Nothing! The only evidence of any impact was a few scattered fires sprouting from minor splits in the steel over-skin.

Blaine’s stomach sank. He had struck the generator gun dead center with three shells that could level a city block, with no apparent effect. Already his mind was working in another direction. His only hope was to bide his time over Main Street long enough to ready another pass, and this time he would fire his missiles straight for the exposed barrel from which the ray would be emitted, a far more difficult shot but his only hope of knocking the weapon out.

He plunged closer to the ground as he crossed over Main Street again, firing his air cannons in random patterns just to buy himself time. Hitting the barrel would be a tough shot. He narrowed the firing grid at the small computer display screen on the console just to his right. The warship was fitted with an infrared camera on its underside, which broadcast the shape of whatever the missiles were aimed at on the monitor. When his target appeared on the screen all he had to do was lock into it and a missile would trace for the target from wherever it was fired.

McCracken dropped the Hind as low as he dared, barely fifty feet up, firing his laser-aimed cannons at windows where gun barrels protruded. The greatest congestion of resistant activity had been centered around three buildings in the town’s center, obviously headquarters and perhaps armory for Raskowski’s men.

The first, unbeknownst to him, was Sheriff Junk Heep’s office, the facade of which was obliterated by his first rocket. The second was what looked like a general store. He gave it a missile and enough of the building exploded outward to make the soldiers in the street dive to the ground.

When he neared the eastern edge of town, the regrouped gun battery aimed a volley at him which missed the mark widely. He sped up and peppered the guns with as many missiles as he could fire until he passed them, leaving smoke and flaming steel behind as he headed back west to deal with the second battery.

Four of Paz’s men rushed into the street beneath him holding what he recognized as Laws rockets. He aimed his helmet at them and fired, but his increased speed had the warship already beyond the shooters and his cannon bullets dug chasms out of the street’s fresh tar surface. He was boxed in, the Laws behind and the western battery ahead.

He wasn’t sure how many of the rockets actually struck the Hind-D. The controls seemed to lock up in his hands just for an instant. When the give came back, they were stiff. A pair of red lights flashed on his console board indicating aft fires too large for the automatic systems to fight. Blaine drove the warship on, faster, halfway to the gun battery now.

He could see the gun operators had gotten it right this time. Three of the four big guns were already aimed toward the gulley to lay down suppressing fire that would make it impossible for him to cross. The fourth fired token rounds which forced him to climb sooner than he would have wished. His maneuverability was reduced, as well as his chances of avoiding the blasts once over the gulley again.

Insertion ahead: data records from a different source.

import Literature.AlgebraicGeometry.HodgeTheory.FermatAokiSubvarietyStabilizer
import HarnessLib

/-!
# `p = 3`: the cubic section `X²_{3d} ∩ V₊(x₃³ - c'x₀x₁x₂)` is Aoki's curve `Y_{c'}` plus its two "twisted" translates

Family `hodge`, layer `Literature/AlgebraicGeometry/HodgeTheory`. PROOF FILE (theorems only; sequel of
`FermatAokiSubvarietyStabilizer`) for the leaf `Aoki1987_thm_2_1_supportedClass` of
`Aoki1987_claim_pStandard`, case `r = 1` (`p = 3`, the CURVE `Y : x₀ᵈ + x₁ᵈ + x₂ᵈ = 0, x₃³ = c x₀x₁x₂` on
the Fermat surface `X²_{3d}`, Aoki 1987 (2.1) and Thm. 2-1 p. 388). On `X²_{3d}` with `m = 3d` and
`c'ᵈ = -3`:

  `x₀ᵐ + x₁ᵐ + x₂ᵐ + x₃ᵐ ≡ y₀³ + y₁³ + y₂³ - 3y₀y₁y₂ = (y₀ + y₁ + y₂)(y₀ + ωy₁ + ω²y₂)(y₀ + ω²y₁ + ωy₂)`
  modulo `x₃³ - c' x₀x₁x₂` (`yᵢ = xᵢᵈ`, `ω` a primitive cube root of unity),

so the cubic section `X ∩ V₊(x₃³ - c'x₀x₁x₂)` is the union of the three curves
`{y₀ + ωʲy₁ + ω²ʲy₂ = 0, x₃³ = c'x₀x₁x₂}`, `j = 0, 1, 2` — `Y_{c'}` and its preimages under the diagonal
symmetries `g_b`, `g_{b²}`, `b = (1, ξ, ξ², ξ)` with `ξᵈ = ω`
(`Aoki1987.preimage_zeroLocus_f0_eq_union_three`). With `FermatAokiSectionDecomposition` (the degree-`d`
sections `V₊(e₁(xᵈ)) ∩ X = ⋃ Y_{cζ}`) this is the second family of relations ("`3H ∼ Y + Y' + Y''`") of the
restriction method for Thm. 2-1 at `p = 3`: restricted to `Y` it identifies the classes of the
same-section translates `Y_{cζ}`, `ζ ≠ 1`.

* `Aoki1987.sum_cube_sub_three_mul_eq_prod` — the factorisation of `a³ + b³ + c³ - 3abc`;
* `Aoki1987.aeval_diagonalSubst_sum_pow`, `Aoki1987.aeval_diagonalSubst_f0_smul` — the substituted
  equations (`σ_b(Σ xᵢᵈ) = Σ bᵢᵈ xᵢᵈ`, `σ_b f₀(c') = b₃³ f₀(c')` when `b₀b₁b₂ = b₃³`);
* **`Aoki1987.preimage_zeroLocus_f0_eq_union_three`**.

## References

* [Aoki1987] N. Aoki, Some new algebraic cycles on Fermat varieties, J. Math. Soc. Japan 39 (1987)
  385–396: (2.1) and Thm. 2-1 (p. 388), §3 (pp. 389–390), §4.
-/

noncomputable section

open CategoryTheory AlgebraicGeometry MvPolynomial Finset

namespace Literature.AlgebraicGeometry.HodgeTheory

open Literature.AlgebraicGeometry.Motives

namespace Aoki1987

/-! ### Algebra -/

/-- **`a³ + b³ + c³ - 3abc = (a + b + c)(a + ωb + ω²c)(a + ω²b + ωc)`** for `ω³ = 1`, `1 + ω + ω² = 0`
(coefficients `C ω` in a polynomial ring over `ℂ`). [folklore] -/
theorem sum_cube_sub_three_mul_eq_prod {σ : Type*} {ω : ℂ} (hω3 : ω ^ 3 = 1) (hωs : 1 + ω + ω ^ 2 = 0)
    (a b c : MvPolynomial σ ℂ) :
    a ^ 3 + b ^ 3 + c ^ 3 - 3 * a * b * c =
      (a + b + c) * (a + C ω * b + C (ω ^ 2) * c) * (a + C (ω ^ 2) * b + C ω * c) := by
  have h3 : (C ω : MvPolynomial σ ℂ) ^ 3 = 1 := by rw [← map_pow, hω3, map_one]
  have hs : (1 : MvPolynomial σ ℂ) + C ω + C ω ^ 2 = 0 := by
    rw [← map_pow, ← map_one C, ← map_add, ← map_add, hωs, map_zero]
  rw [map_pow]
  linear_combination (-(b ^ 3 + c ^ 3 + a * b ^ 2 + a * c ^ 2 + C ω * a * b * c)) * h3 +
    (-(a ^ 2 * b + a ^ 2 * c + a * b ^ 2 + a * c ^ 2 + C ω ^ 2 * b ^ 2 * c + C ω ^ 2 * b * c ^ 2 +
      3 * a * b * c)) * hs

/-- `e₁(x₀ᵈ, x₁ᵈ, x₂ᵈ) = x₀ᵈ + x₁ᵈ + x₂ᵈ` in `ℂ[x₀, x₁, x₂, x₃]` (the equation `f₁` of Aoki's curve for
`p = 3`). [cite: Aoki1987, (2.1) (p. 388)] -/
theorem aeval_esymm_one_eq (d : ℕ) :
    aeval (fun i : Fin (2 * 1 + 1) ↦ (X (Fin.castSucc i) : MvPolynomial (Fin (2 * 1 + 2)) ℂ) ^ d)
        (esymm (Fin (2 * 1 + 1)) ℂ 1) =
      X 0 ^ d + X 1 ^ d + X 2 ^ d := by
  rw [MvPolynomial.esymm_one, map_sum]
  simp only [aeval_X]
  rw [Fin.sum_univ_three]
  rfl

/-- `σ_b(x₀ᵈ + x₁ᵈ + x₂ᵈ) = b₀ᵈ x₀ᵈ + b₁ᵈ x₁ᵈ + b₂ᵈ x₂ᵈ`. [folklore] -/
theorem aeval_diagonalSubst_sum_pow (b : Fin (2 * 1 + 2) → ℂˣ) (d : ℕ) :
    aeval (diagonalSubst b) ((X 0 : MvPolynomial (Fin (2 * 1 + 2)) ℂ) ^ d + X 1 ^ d + X 2 ^ d) =
      C (((b 0 : ℂˣ) : ℂ) ^ d) * X 0 ^ d + C (((b 1 : ℂˣ) : ℂ) ^ d) * X 1 ^ d + C (((b 2 : ℂˣ) : ℂ) ^ d) * X 2 ^ d := by
  simp only [map_add, map_pow, aeval_X, diagonalSubst_apply, mul_pow, map_pow]

/-- `σ_b f₀(c') = b₃³ · f₀(c')` when `b₀b₁b₂ = b₃³`. [cite: Aoki1987, proof of Prop. 3-1 (ii) (p. 390)] -/
theorem aeval_diagonalSubst_f0_smul (b : Fin (2 * 1 + 2) → ℂˣ)
    (hb : ((b 0 : ℂˣ) : ℂ) * (b 1 : ℂ) * (b 2 : ℂ) = ((b 3 : ℂˣ) : ℂ) ^ 3) (c' : ℂ) :
    aeval (diagonalSubst b)
        ((X (Fin.last (2 * 1 + 1)) : MvPolynomial (Fin (2 * 1 + 2)) ℂ) ^ (2 * 1 + 1) -
          C c' * ∏ i : Fin (2 * 1 + 1), X (Fin.castSucc i)) =
      C (((b 3 : ℂˣ) : ℂ) ^ 3) *
        ((X (Fin.last (2 * 1 + 1)) : MvPolynomial (Fin (2 * 1 + 2)) ℂ) ^ (2 * 1 + 1) -
          C c' * ∏ i : Fin (2 * 1 + 1), X (Fin.castSucc i)) := by
  rw [map_sub, map_mul, map_pow, map_prod, aeval_C, algebraMap_eq]
  simp_rw [aeval_X, diagonalSubst_apply]
  rw [Fin.prod_univ_three, Fin.prod_univ_three]
  change (C ((b 3 : ℂˣ) : ℂ) * X 3) ^ (2 * 1 + 1) - C c' * (C ((b 0 : ℂˣ) : ℂ) * X 0 * (C ((b 1 : ℂˣ) : ℂ) * X 1) *
      (C ((b 2 : ℂˣ) : ℂ) * X 2)) =
    C (((b 3 : ℂˣ) : ℂ) ^ 3) * ((X 3 : MvPolynomial (Fin (2 * 1 + 2)) ℂ) ^ (2 * 1 + 1) - C c' * (X 0 * X 1 * X 2))
  have h : (C ((b 0 : ℂˣ) : ℂ) : MvPolynomial (Fin (2 * 1 + 2)) ℂ) * C ((b 1 : ℂˣ) : ℂ) * C ((b 2 : ℂˣ) : ℂ) =
      C ((b 3 : ℂˣ) : ℂ) ^ 3 := by
    rw [← map_mul, ← map_mul, hb, map_pow]
  rw [map_pow]
  linear_combination (-(C c' * X 0 * X 1 * X 2)) * h

/-! ### The cubic section of the Fermat surface `X²_{3d}` -/

variable {m d : ℕ}

/-- **`X²_{3d} ∩ V₊(x₃³ - c' x₀x₁x₂) = Y_{c'} ∪ g_b⁻¹(Y_{c'}) ∪ g_{b²}⁻¹(Y_{c'})`** for `c'ᵈ = -3`,
`b = (1, ξ, ξ², ξ)` with `ω = ξᵈ` a primitive cube root of unity (`b ∈ μₘ⁴`, `m = 3d`): modulo
`x₃³ - c'x₀x₁x₂` the Fermat form is `y₀³ + y₁³ + y₂³ - 3y₀y₁y₂ = ∏ⱼ (y₀ + ωʲy₁ + ω²ʲy₂)`
(`yᵢ = xᵢᵈ`), a homogeneous prime containing it contains one factor, and
`y₀ + ωʲ y₁ + ω²ʲ y₂ = σ_{bʲ}(y₀ + y₁ + y₂)`, `σ_{bʲ} f₀(c') = ξ³ʲ f₀(c')` are the equations of
`g_{bʲ}⁻¹(Y_{c'})`. In print: the three curves over the lines of `y₀³ + y₁³ + y₂³ = 3y₀y₁y₂`.
[cite: Aoki1987, (2.1) (p. 388) and §3 (pp. 389–390)] -/
theorem preimage_zeroLocus_f0_eq_union_three (hd : 0 < d) (hm : m = 3 * d) {c' ξ : ℂ}
    (hc' : c' ^ d = -(3 : ℂ)) (hξ : IsPrimitiveRoot (ξ ^ d) 3) (b : Fin (2 * 1 + 2) → ℂˣ)
    (hb0 : ((b 0 : ℂˣ) : ℂ) = 1) (hb1 : ((b 1 : ℂˣ) : ℂ) = ξ) (hb2 : ((b 2 : ℂˣ) : ℂ) = ξ ^ 2)
    (hb3 : ((b 3 : ℂˣ) : ℂ) = ξ)
    (hb : b ∈ diagonalStabilizer (fermatPolynomial ℂ (2 * 1) m))
    (hbb : b * b ∈ diagonalStabilizer (fermatPolynomial ℂ (2 * 1) m)) :
    letI := MvPolynomial.gradedAlgebra (σ := Fin (2 * 1 + 2)) (R := ℂ)
    (SmoothHypersurface.hypersurfaceι (fermatPolynomial ℂ (2 * 1) m)).left.base ⁻¹'
        ProjectiveSpectrum.zeroLocus (MvPolynomial.homogeneousSubmodule (Fin (2 * 1 + 2)) ℂ)
          {(X (Fin.last (2 * 1 + 1)) : MvPolynomial (Fin (2 * 1 + 2)) ℂ) ^ (2 * 1 + 1) -
            C c' * ∏ i : Fin (2 * 1 + 1), X (Fin.castSucc i)} =
      fermatAokiSection m 1 d c' ∪
        (diagonalAut (fermatPolynomial ℂ (2 * 1) m) hb).left.base ⁻¹' fermatAokiSection m 1 d c' ∪
        (diagonalAut (fermatPolynomial ℂ (2 * 1) m) hbb).left.base ⁻¹' fermatAokiSection m 1 d c' := by
  letI := MvPolynomial.gradedAlgebra (σ := Fin (2 * 1 + 2)) (R := ℂ)
  let 𝒜 := MvPolynomial.homogeneousSubmodule (Fin (2 * 1 + 2)) ℂ
  set ω : ℂ := ξ ^ d with hωdef
  have hω3 : ω ^ 3 = 1 := hξ.pow_eq_one
  have hωs : 1 + ω + ω ^ 2 = 0 := by
    have h := hξ.geom_sum_eq_zero (by norm_num : 1 < 3)
    simpa [Finset.sum_range_succ, add_assoc] using h
  have hξ0 : ξ ≠ 0 := by
    rintro rfl
    rw [zero_pow hd.ne'] at hωdef
    rw [hωdef] at hω3
    norm_num at hω3
  -- notation for the equations
  set f0 : MvPolynomial (Fin (2 * 1 + 2)) ℂ :=
    X (Fin.last (2 * 1 + 1)) ^ (2 * 1 + 1) - C c' * ∏ i : Fin (2 * 1 + 1), X (Fin.castSucc i) with hf0
  set L0 : MvPolynomial (Fin (2 * 1 + 2)) ℂ := X 0 ^ d + X 1 ^ d + X 2 ^ d with hL0
  set L1 : MvPolynomial (Fin (2 * 1 + 2)) ℂ := X 0 ^ d + C ω * X 1 ^ d + C (ω ^ 2) * X 2 ^ d with hL1
  set L2 : MvPolynomial (Fin (2 * 1 + 2)) ℂ := X 0 ^ d + C (ω ^ 2) * X 1 ^ d + C ω * X 2 ^ d with hL2
  -- the substituted equations
  have hprodb : ((b 0 : ℂˣ) : ℂ) * (b 1 : ℂ) * (b 2 : ℂ) = ((b 3 : ℂˣ) : ℂ) ^ 3 := by
    rw [hb0, hb1, hb2, hb3]; ring
  have hprodbb : (((b * b) 0 : ℂˣ) : ℂ) * ((b * b) 1 : ℂ) * ((b * b) 2 : ℂ) = (((b * b) 3 : ℂˣ) : ℂ) ^ 3 := by
    simp only [Pi.mul_apply, Units.val_mul, hb0, hb1, hb2, hb3]; ring
  have hσe1 : aeval (diagonalSubst b) (aeval (fun i : Fin (2 * 1 + 1) ↦
      (X (Fin.castSucc i) : MvPolynomial (Fin (2 * 1 + 2)) ℂ) ^ d) (esymm (Fin (2 * 1 + 1)) ℂ 1)) = L1 := by
    rw [aeval_esymm_one_eq, aeval_diagonalSubst_sum_pow, hb0, hb1, hb2, one_pow, map_one, one_mul, hL1,
      ← pow_mul, mul_comm 2 d, pow_mul]
  have hσe2 : aeval (diagonalSubst (b * b)) (aeval (fun i : Fin (2 * 1 + 1) ↦
      (X (Fin.castSucc i) : MvPolynomial (Fin (2 * 1 + 2)) ℂ) ^ d) (esymm (Fin (2 * 1 + 1)) ℂ 1)) = L2 := by
    rw [aeval_esymm_one_eq, aeval_diagonalSubst_sum_pow]
    simp only [Pi.mul_apply, Units.val_mul, hb0, hb1, hb2, mul_one, one_pow, map_one, one_mul]
    rw [hL2]
    have h4 : (ξ ^ 2 * ξ ^ 2) ^ d = ω := by
      rw [← pow_add, ← pow_mul, show (2 + 2) * d = d * 3 + d by ring, pow_add, pow_mul, ← hωdef, hω3, one_mul]
    have h2 : (ξ * ξ) ^ d = ω ^ 2 := by rw [← sq, ← pow_mul, mul_comm 2 d, pow_mul]
    rw [h2, h4]
  have hσf0 : aeval (diagonalSubst b) f0 = C (((b 3 : ℂˣ) : ℂ) ^ 3) * f0 := aeval_diagonalSubst_f0_smul b hprodb c'
  have hσf0' : aeval (diagonalSubst (b * b)) f0 = C ((((b * b) 3 : ℂˣ) : ℂ) ^ 3) * f0 :=
    aeval_diagonalSubst_f0_smul (b * b) hprodbb c'
  have hu : (((b 3 : ℂˣ) : ℂ) ^ 3) ≠ 0 := pow_ne_zero _ (b 3).ne_zero
  have hu' : ((((b * b) 3 : ℂˣ) : ℂ) ^ 3) ≠ 0 := pow_ne_zero _ ((b * b) 3).ne_zero
  -- points, primes
  have hcomp : ∀ {a : Fin (2 * 1 + 2) → ℂˣ} (ha : a ∈ diagonalStabilizer (fermatPolynomial ℂ (2 * 1) m))
      (z : ↥(fermatHypersurface (2 * 1) m).left),
      (SmoothHypersurface.hypersurfaceι (fermatPolynomial ℂ (2 * 1) m)).left.base
          ((diagonalAut (fermatPolynomial ℂ (2 * 1) m) ha).left.base z) =
        (diagonalProjMap a).left.base
          ((SmoothHypersurface.hypersurfaceι (fermatPolynomial ℂ (2 * 1) m)).left.base z) := by
    intro a ha z
    have h := congrArg (fun f ↦ f.base z) (diagonalAut_left_comp_ι (fermatPolynomial ℂ (2 * 1) m) ha)
    simpa using h
  -- membership in a translate in terms of the prime of `ι z`
  have htrans : ∀ {a : Fin (2 * 1 + 2) → ℂˣ} (ha : a ∈ diagonalStabilizer (fermatPolynomial ℂ (2 * 1) m))
      (z : ↥(fermatHypersurface (2 * 1) m).left),
      z ∈ (diagonalAut (fermatPolynomial ℂ (2 * 1) m) ha).left.base ⁻¹' fermatAokiSection m 1 d c' ↔
        aeval (diagonalSubst a) '' aokiEquations 1 d c' ⊆
          (((SmoothHypersurface.hypersurfaceι (fermatPolynomial ℂ (2 * 1) m)).left.base z :
            ProjectiveSpectrum 𝒜).asHomogeneousIdeal : Set _) := by
    intro a ha z
    rw [Set.mem_preimage]
    change (SmoothHypersurface.hypersurfaceι (fermatPolynomial ℂ (2 * 1) m)).left.base
        ((diagonalAut (fermatPolynomial ℂ (2 * 1) m) ha).left.base z) ∈ aokiSubvariety 1 d c' ↔ _
    rw [hcomp ha z, ← Set.mem_preimage, aokiSubvariety, diagonalProjMap_preimage_zeroLocus]
    exact ProjectiveSpectrum.mem_zeroLocus _ _ _
  ext z
  set w : ↥(projectiveSpace (2 * 1 + 1) ℂ).left :=
    (SmoothHypersurface.hypersurfaceι (fermatPolynomial ℂ (2 * 1) m)).left.base z with hw
  let P : Ideal (MvPolynomial (Fin (2 * 1 + 2)) ℂ) := ((w : ProjectiveSpectrum 𝒜).asHomogeneousIdeal).toIdeal
  haveI hPprime : P.IsPrime := (w : ProjectiveSpectrum 𝒜).isPrime
  have hmemP : ∀ s, s ∈ ((w : ProjectiveSpectrum 𝒜).asHomogeneousIdeal : Set _) ↔ s ∈ P := fun s ↦ Iff.rfl
  simp only [Set.mem_preimage, Set.mem_union]
  rw [show z ∈ fermatAokiSection m 1 d c' ↔ aokiEquations 1 d c' ⊆ (P : Set _) from
    ProjectiveSpectrum.mem_zeroLocus _ _ _]
  have ht1 := htrans hb z
  have ht2 := htrans hbb z
  rw [Set.mem_preimage] at ht1 ht2
  rw [ht1, ht2]
  constructor
  · -- `⊆`: a prime containing `F` and `f₀` contains one of the `L_j`
    intro hz
    have hf0P : f0 ∈ P := (ProjectiveSpectrum.mem_zeroLocus _ _ _).mp hz (Set.mem_singleton _)
    have hF : fermatPolynomial ℂ (2 * 1) m ∈ P := by
      have hwF : w ∈ ProjectiveSpectrum.zeroLocus 𝒜 {fermatPolynomial ℂ (2 * 1) m} :=
        (Set.ext_iff.mp (SmoothHypersurface.range_hypersurfaceι (fermatPolynomial ℂ (2 * 1) m)) w).mp ⟨z, rfl⟩
      exact (ProjectiveSpectrum.mem_zeroLocus _ _ _).mp hwF (Set.mem_singleton _)
    -- `x₃^{3d} - (c' x₀x₁x₂)ᵈ ∈ (f₀)`
    have hdiff : (X (Fin.last (2 * 1 + 1)) : MvPolynomial (Fin (2 * 1 + 2)) ℂ) ^ (3 * d) -
        (C c' * ∏ i : Fin (2 * 1 + 1), X (Fin.castSucc i)) ^ d ∈ P := by
      obtain ⟨q, hq⟩ := sub_dvd_pow_sub_pow ((X (Fin.last (2 * 1 + 1)) : MvPolynomial (Fin (2 * 1 + 2)) ℂ) ^ (2 * 1 + 1))
        (C c' * ∏ i : Fin (2 * 1 + 1), X (Fin.castSucc i)) d
      rw [← pow_mul, show (2 * 1 + 1) * d = 3 * d by ring] at hq
      rw [hq]
      exact Ideal.mul_mem_right _ _ hf0P
    -- hence `L0 L1 L2 ∈ P`
    have hG : L0 * L1 * L2 ∈ P := by
      have h := Ideal.sub_mem P hF hdiff
      have heq : fermatPolynomial ℂ (2 * 1) m - ((X (Fin.last (2 * 1 + 1)) : MvPolynomial (Fin (2 * 1 + 2)) ℂ) ^ (3 * d) -
          (C c' * ∏ i : Fin (2 * 1 + 1), X (Fin.castSucc i)) ^ d) = L0 * L1 * L2 := by
        have hX0 : (Fin.castSucc (0 : Fin (2 * 1 + 1)) : Fin (2 * 1 + 2)) = 0 := rfl
        have hX1 : (Fin.castSucc (1 : Fin (2 * 1 + 1)) : Fin (2 * 1 + 2)) = 1 := rfl
        have hX2 : (Fin.castSucc (2 : Fin (2 * 1 + 1)) : Fin (2 * 1 + 2)) = 2 := rfl
        have hX3 : (Fin.last (2 * 1 + 1) : Fin (2 * 1 + 2)) = 3 := rfl
        rw [hL0, hL1, hL2, ← sum_cube_sub_three_mul_eq_prod hω3 hωs, hm]
        change (∑ i : Fin (2 * 1 + 2), (X i : MvPolynomial (Fin (2 * 1 + 2)) ℂ) ^ (3 * d)) - _ = _
        rw [Fin.sum_univ_four, Fin.prod_univ_three, mul_pow, ← map_pow, hc', map_neg,
          show (C 3 : MvPolynomial (Fin (2 * 1 + 2)) ℂ) = 3 from map_ofNat C 3, hX0, hX1, hX2, hX3]
        simp only [pow_mul']
        ring
      rwa [heq] at h
    rcases hPprime.mem_or_mem hG with h01 | h2
    · rcases hPprime.mem_or_mem h01 with h0 | h1
      · -- `L0 ∈ P`: the point lies on `Y_{c'}`
        refine Or.inl (Or.inl fun s hs ↦ ?_)
        rcases Set.mem_insert_iff.mp hs with rfl | ⟨j, hj, rfl⟩
        · exact hf0P
        · have hj1 : j = 1 := le_antisymm hj.2 hj.1
          subst hj1
          beta_reduce
          rw [SetLike.mem_coe, aeval_esymm_one_eq d, ← hL0]
          exact h0
      · -- `L1 ∈ P`: the point lies on `g_b⁻¹ Y_{c'}`
        refine Or.inl (Or.inr ?_)
        rintro _ ⟨s, hs, rfl⟩
        rcases Set.mem_insert_iff.mp hs with rfl | ⟨j, hj, rfl⟩
        · rw [hmemP, show aeval (diagonalSubst b) _ = _ from hσf0]
          exact Ideal.mul_mem_left _ _ hf0P
        · have hj1 : j = 1 := le_antisymm hj.2 hj.1
          subst hj1
          rw [hmemP, hσe1]
          exact h1
    · -- `L2 ∈ P`: the point lies on `g_{b²}⁻¹ Y_{c'}`
      refine Or.inr ?_
      rintro _ ⟨s, hs, rfl⟩
      rcases Set.mem_insert_iff.mp hs with rfl | ⟨j, hj, rfl⟩
      · rw [hmemP, show aeval (diagonalSubst (b * b)) _ = _ from hσf0']
        exact Ideal.mul_mem_left _ _ hf0P
      · have hj1 : j = 1 := le_antisymm hj.2 hj.1
        subst hj1
        rw [hmemP, hσe2]
        exact h2
  · -- `⊇`: each piece lies in `V₊(f₀)`
    intro hz
    refine (ProjectiveSpectrum.mem_zeroLocus _ _ _).mpr (Set.singleton_subset_iff.mpr ?_)
    rw [hmemP]
    rcases hz with (h | h) | h
    · exact h (f0_mem_aokiEquations 1 d c')
    · have h1 : aeval (diagonalSubst b) f0 ∈ P := h ⟨f0, f0_mem_aokiEquations 1 d c', rfl⟩
      rw [hσf0] at h1
      have h2 := Ideal.mul_mem_left _ (C ((((b 3 : ℂˣ) : ℂ) ^ 3))⁻¹) h1
      rwa [← mul_assoc, ← map_mul, inv_mul_cancel₀ hu, map_one, one_mul] at h2
    · have h1 : aeval (diagonalSubst (b * b)) f0 ∈ P := h ⟨f0, f0_mem_aokiEquations 1 d c', rfl⟩
      rw [hσf0'] at h1
      have h2 := Ideal.mul_mem_left _ (C (((((b * b) 3 : ℂˣ) : ℂ) ^ 3))⁻¹) h1
      rwa [← mul_assoc, ← map_mul, inv_mul_cancel₀ hu', map_one, one_mul] at h2

end Aoki1987

end Literature.AlgebraicGeometry.HodgeTheory

end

His target, the exposed barrel, was frozen in his mind, but it needed to be equally frozen on his CRT grid if he was going to have any chance at all. The gulley came up fast as he crossed over the western battery. Blaine’s hand moved to the targeting computer to lock in.

The fire of the three guns came and kept coming. He was headed straight for the generator complex now, seconds away, with the barrage of shells exploding everywhere around him, the percussion ringing in his ears as the Hind buckled. He adjusted its nose angle lower for smoother release and focused on the narrower target grid waiting for the gun barrel to lock on.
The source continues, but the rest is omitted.